Мировая война с огромной силою ударила по всем. Лиха все хлебали, продовольственные карточки повсюду были введены, но в Казахстане норма снабжения мукой коренного населения оказалась ниже, чем у русских переселенцев. Сами-то они, русские эти крестьяне и городские рабочие, ни в чем не повинны, но людям с косыми скулами и узкими глазами от такой откровенной несправедливости становилось не только голодно, но и обидно. Обидно до боли, до ярости. Военным налогом облагалась каждая кибитка, но самым тяжелым, наверное, ударом стал царский указ от 25 июля 1916 года, которым предписывалось «реквизировать инородческое население империи, не несущее до сих пор натуральной воинской повинности». Иными словами, вопреки всем прежним обещаниям-заверениям, писаным и неписаным, на трудовой фронт призывались аборигены в возрасте от 19 до 43 лет. Возможно, и даже скорее всего, в том была жестокая необходимость: война есть война. Только и в роковые моменты, больше того, в такие моменты прежде всего власть должна сохранять выдержку. Не выходит, ну не получится просто в одночасье переменить психологию целого народа, сломать веками складывавшийся образ жизни и мысли. Об этом и говорили спешно собравшиеся на курултай видные люди нескольких казахских областей. Не в том просто дело, что указ обрекает на голод целые аулы, главное — он совершенно непонятен людям, и только «чрезвычайное миролюбие народа», как говорится в документе, отправленном на высочайшее имя, способно предотвратить кровопролитие. «Киргизский народ воинской повинности никогда не отбывал. Молодежь его массами, да еще в принудительном порядке, не призывалась никогда. Единовременная и спешная мобилизация 25 возрастов (19–43) поразила население». Тем не менее казахи не ищут каких-то особых привилегий — просто все надо делать по уму, справедливости и, между прочим, учитывая
Это серьезный, вдумчивый документ, ранее пребывавший в одной из «запретных зон» истории, а ныне сделавшийся достоянием гласности. И люди, его составившие и подписавшие, были смелыми людьми. Но конечно же эмоциональное состояние народа, этот шок испытавшего, лучше передает метафора.

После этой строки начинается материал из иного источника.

import Literature.MathematicalPhysics.QuantumFieldTheory.BalabanImbrieJaffe1984to88.BIJ88RT51Exists
import Literature.MathematicalPhysics.QuantumFieldTheory.BalabanImbrieJaffe1984to88.BIJ88RT51BlockGauge
import Literature.MathematicalPhysics.QuantumFieldTheory.BalabanImbrieJaffe1984to88.BIJ88GaugeAverage

/-!
# `BalabanImbrieJaffe1984to88.BIJ88RT51Invariant` — T. Bałaban, J. Imbrie, A. Jaffe, *Effective action and cluster properties of the
abelian Higgs model*, Commun. Math. Phys. **114** (1988) 257–315 [BalabanImbrieJaffe1988], Sect. 5.1 p. 277 [PDF 21] with Sect. 4 p. 277
(4.17): **the density `ρ̃^L_{k+1}` of (5.1.1) has an EXACTLY block-field-gauge-INVARIANT version** — file 3/3 of seat p34 gen 6 (file 1/3
`BIJ88RT51Density`: the Radon–Nikodym engine; file 2/3 `BIJ88RT51Exists`: the constructed density `rt51` satisfies gen 5's typed (5.1.1)
`IsRT511`/`IsRT511Ax` and is the only `dv dψ`-integrable solution up to null sets).

statement-level skeleton of published theorems with citation tags; proofs where landed; nothing here is a claim about the Yang–Mills mass gap

PDF held: `paper:balaban1988-cmp114-bij-abelian-higgs-effective-action` (journal page = PDF page + 256); p. 277 [PDF 21] read as an image
(r16's CCITT-G4 render `HOME/lit-balaban-r16/renders/cmp114/original-p021-x2.png`, re-read by this seat).

CITATION HEADER (lean-in-tree rule).  Part of the lit-balaban TYPED SKELETON (HOME `run/shared/lean/pub/lit-balaban/`), PHASE-2 proof seat
p34 gen 6 (unit `lit-balaban-p34-g6`; TAKING line HOME/STATUS.md 2026-08-21T07:13Z, free-target protocol G.5-34(d), own lineage = the C1/C2
renormalization-transformation line of seat p34).  Rows served: **`C2.Eq5.1.1-5.1.4`** (fold owner r16; the EXISTENCE half) together with the
support rows **`C2.Eq4.17`** (owner r18) / **`C2.Eq5.2.9`** (owner r16) already credited to gen 5's `BIJ88RT51BlockGauge` (block field gauge
COVARIANCE of the operation (5.1.1)).

THE PRINTED TEXT (p. 277 [PDF 21], verbatim).  *"The second kind of gauge invariance is called block field gauge invariance, and is
invariance under u_b → u_b e^{−ie_k(∂λ)(b)}, φ(x) → e^{ie_kλ(x)}, u^{(j)}_b → u^{(j)}_b exp[−ie_kL^jη(∂^{L^jη}Q′*_{k−j}λ)(b)], if b ∈ Λ₁^{(j)*c},
u^{(j)}_b → u^{(j)}_b, otherwise, (4.17) for λ a function on T₁^{(k)}. … Here, however, the variables u and u^{(j)} are also transformed, but
in a way that does not affect the δ-functions giving the axial gauge conditions and gauge field renormalization transformations."* and
*"5.1. Renormalization Transformation.  A density of ρ̃^L_{k+1}(v, ψ) is obtained by applying the renormalization transformations of [1] to
ρ′_k as follows: … (5.1.1)"*.

WHAT IS PROVED, and how (carriers of record as in files 1–2: levels `k`/`k + 1` of `Balaban1983to89.Setup`, `Prev`/`prevMeasure`, `𝒟u` =
`fieldMeasure`, `𝒟u δ_{Ax}` = r18's `axialMeasure`, `dv dψ`; the joint block-lattice gauge action `(v, ψ) ↦ (v^g, gψ)` = gen 4's
`BIJ88GaugeAverage.act`, the GAUGE AVERAGE `(gaugeAvg ρ)(v, ψ) = ∫dg ρ(v^g, gψ)` over the compact gauge group with its normalized Haar measure,
exactly invariant by `jointInvariant_gaugeAvg` and a version of every a.e.-invariant density by `gaugeAvg_ae_eq`).
* §1 GENERIC.  A `dv dψ`-integrable, jointly measurable solution `ρ̃` of (5.1.1) ALL OF WHOSE block-gauge transforms `(v, ψ) ↦ ρ̃(v^g, gψ)` are
  again solutions (gen 5's `BIJ88RT51BlockGauge.isRT511_blockGauge` gives this under the printed covariances of (4.17)) is invariant under each
  `g` almost everywhere (`ae_invariant_of_isRT511`: both are integrable solutions — `𝒟v dψ` is preserved by the action, gen 4's
  `measurePreserving_act` — and gen 5's a.e. uniqueness `BIJ88RT51Unique.isRT511_unique`); hence its gauge average is an EXACTLY invariant
  solution (`isRT511_gaugeAvg`: `gaugeAvg ρ̃ = ρ̃` a.e. and `isRT511_congr_ae`).  Axial versions `ae_invariant_of_isRT511Ax`, `isRT511Ax_gaugeAvg`.
* §2 FOR THE CONSTRUCTED DENSITY of file 2 (`rt51`): under the existence hypotheses (measurable Haar-regular `Qu`, jointly measurable and
  suitably integrable term data, `a > 0`, `d ≥ 2`) and the covariance hypotheses of gen 5's `isRT511_blockGauge` (`Qu` block-gauge covariant;
  for every term a `Π𝒟u^{(j)}`-preserving reparametrization `τ_t(g)` of the earlier fields — the third line of (4.17) — under which `ρ′_t` is
  invariant and the background kernel `Q_t = Q(u_k)φ` covariant): `rt51_act_ae_eq` (the constructed density is a.e. invariant),
  **`isRT511_gaugeAvg_rt51`** (its gauge average satisfies (5.1.1)), **`exists_isRT511_jointInvariant`** — THERE IS a density satisfying (5.1.1)
  that is EXACTLY block-field gauge invariant, jointly measurable and `dv dψ`-integrable (the form in which the next step's Faddeev–Popov
  argument (5.1.4) — gen 5's `integral_axialMeasure_eq_of_pointed`, living on a `𝒟u`-null set — can use it; cf. gen 4's design note in
  `BIJ88RTIterated`).  Axial versions `rt51Ax_act_ae_eq`, `isRT511Ax_gaugeAvg_rt51`, `exists_isRT511Ax_jointInvariant` (standing range).
* §2 also: the normalization `∫dv dψ ρ̃^L_{k+1} = Σ_t ∫𝒟u∫Π𝒟u^{(j)}∫𝒟φ ρ′_t` of the constructed density (`integral_rt51`).
* §3 PRINTED INSTANCE: for the printed gauge-field average `Qu` of [2] (2.10) (r18's `BIJ85BlockAveragesTorus.qU`: Haar regularity
  `map_qU_fieldMeasure`, block-gauge covariance `BIJ88BlockGauge417.qU_gaugeAct_blockConst`) and the (4.17)-SHAPED reparametrization of the earlier
  fields (gen 5's `BIJ88RT51NoChange.mulRightPrev w`, measure preserving for every prescription `w`): **`exists_isRT511_jointInvariant_printed`** —
  only the two invariance identities of `ρ′_t`, `Q_t` under (4.17) and the measurability / integrability of the term data remain as hypotheses.
* §4 CONSISTENCY WITH THE FIRST STEP (`rt51_single_ae_eq_rt`): for one history-free term the general-step construction over `𝒟u δ_{Ax}` IS,
  up to a `dv dψ`-null set, gen 2's measure-level transform `BIJ85RT33.RTData.rt` of [2] (3.3) over r18's axial forest (both solve (3.11)).
NOT DONE HERE (honest scope).  As in gen 5's files the specific prescription `w` of (4.17) and the invariance of the concrete `ρ′_k`, `u_k` of
Sects. 4–5 under it are hypotheses (the background kernels, `u_k`, `{X_ω}`, `ρ′_k` are DATA); no bound.  Theorems only; re-declares nothing;
imports Literature + Mathlib only; NO `Prop`-valued fact is introduced; standard axioms.
-/

namespace Literature.MathematicalPhysics.QuantumFieldTheory.BalabanImbrieJaffe1984to88.BIJ88RT51Invariant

«Около полудня в слепящем знойном небе над степью пронеслась одинокая туча. Она походила на сломанное обвисшее крыло дракона. А под тучей от земли до неба взвивался и раскачивался клиноподобный вихрь без грома, без свиста, устрашающе беззвучный. Когда туча была над лугами, срывались и взлетали ввысь травы, когда над рекой — ввинчивался в небо чудовищный сосок воды.
Смерч прошел над ярмаркой, мгновенно вздув столбом песок, пыль и мусор, срывая крыши, ковры и кошмы, валя и расшвыривая прилавки, коновязи, повозки, унося во все стороны шкуры, ситцы и шелка, взметнув выше птичьего полета пятнистую мелькающую занавесь гребней, зеркалец, ниток и посуды. И пошел гулять далеко в степь, до Кегена, и дальше до Тукза, и там внезапно рассеялся и исчез».
Это фрагмент из «Лихой годины», повести, как сказано в подзаголовке, «о бунте смирного рода албан» и посвященной как раз смуте 16-го года.
Но до нее еще далеко — она увидит свет лишь в 1928 году, а пока молодой Ауэзов мучительно самоопределяется в разнозаряженных, беспощадно рвущих неокрепшую душу стихиях: благо русской литературы — бремя русского правления, не дающего развернуться гению народа.
Что ж, если предчувствие не обманывает, если действительно, как все на то указывает, суждено ему стать писателем, то святой долг в том и состоит, чтобы, вслед за Чоканом, вслед за Абаем, уловить этот дух и, найдя слово, распрямить его.
У Чокана, прав, к сожалению, Григорий Потанин, не было на родине читающей публики, потому писал он по-русски, но оставался при этом человеком Степи, и вот тут уже Потанин, может быть, не вполне точен. Чокан, говорит он, «стал русским писателем о киргизах, вместо того чтобы стать писателем для киргизов». Все-таки даже и безупречный русский Валиханова — это киргизский, то есть казахский, разумеется, потому что тема сочинения не безразлична его языку.
Следующий шаг — и какой по размаху своему! — сделал Абай.
Теперь его, Мухтара Ауэзова, очередь.
Чем продолжительней молчанье, тем удивительнее речь.
НАЧАЛО
1917 год, год исторический, год гаубиц и пулеметов, столько судеб порушивший, столько пообещавший и столько, как предстояло убедиться, не выполнивший, оставил глубокую мету и в частной жизни двадцатилетнего семипалатинского школяра Мухтара Ауэзова.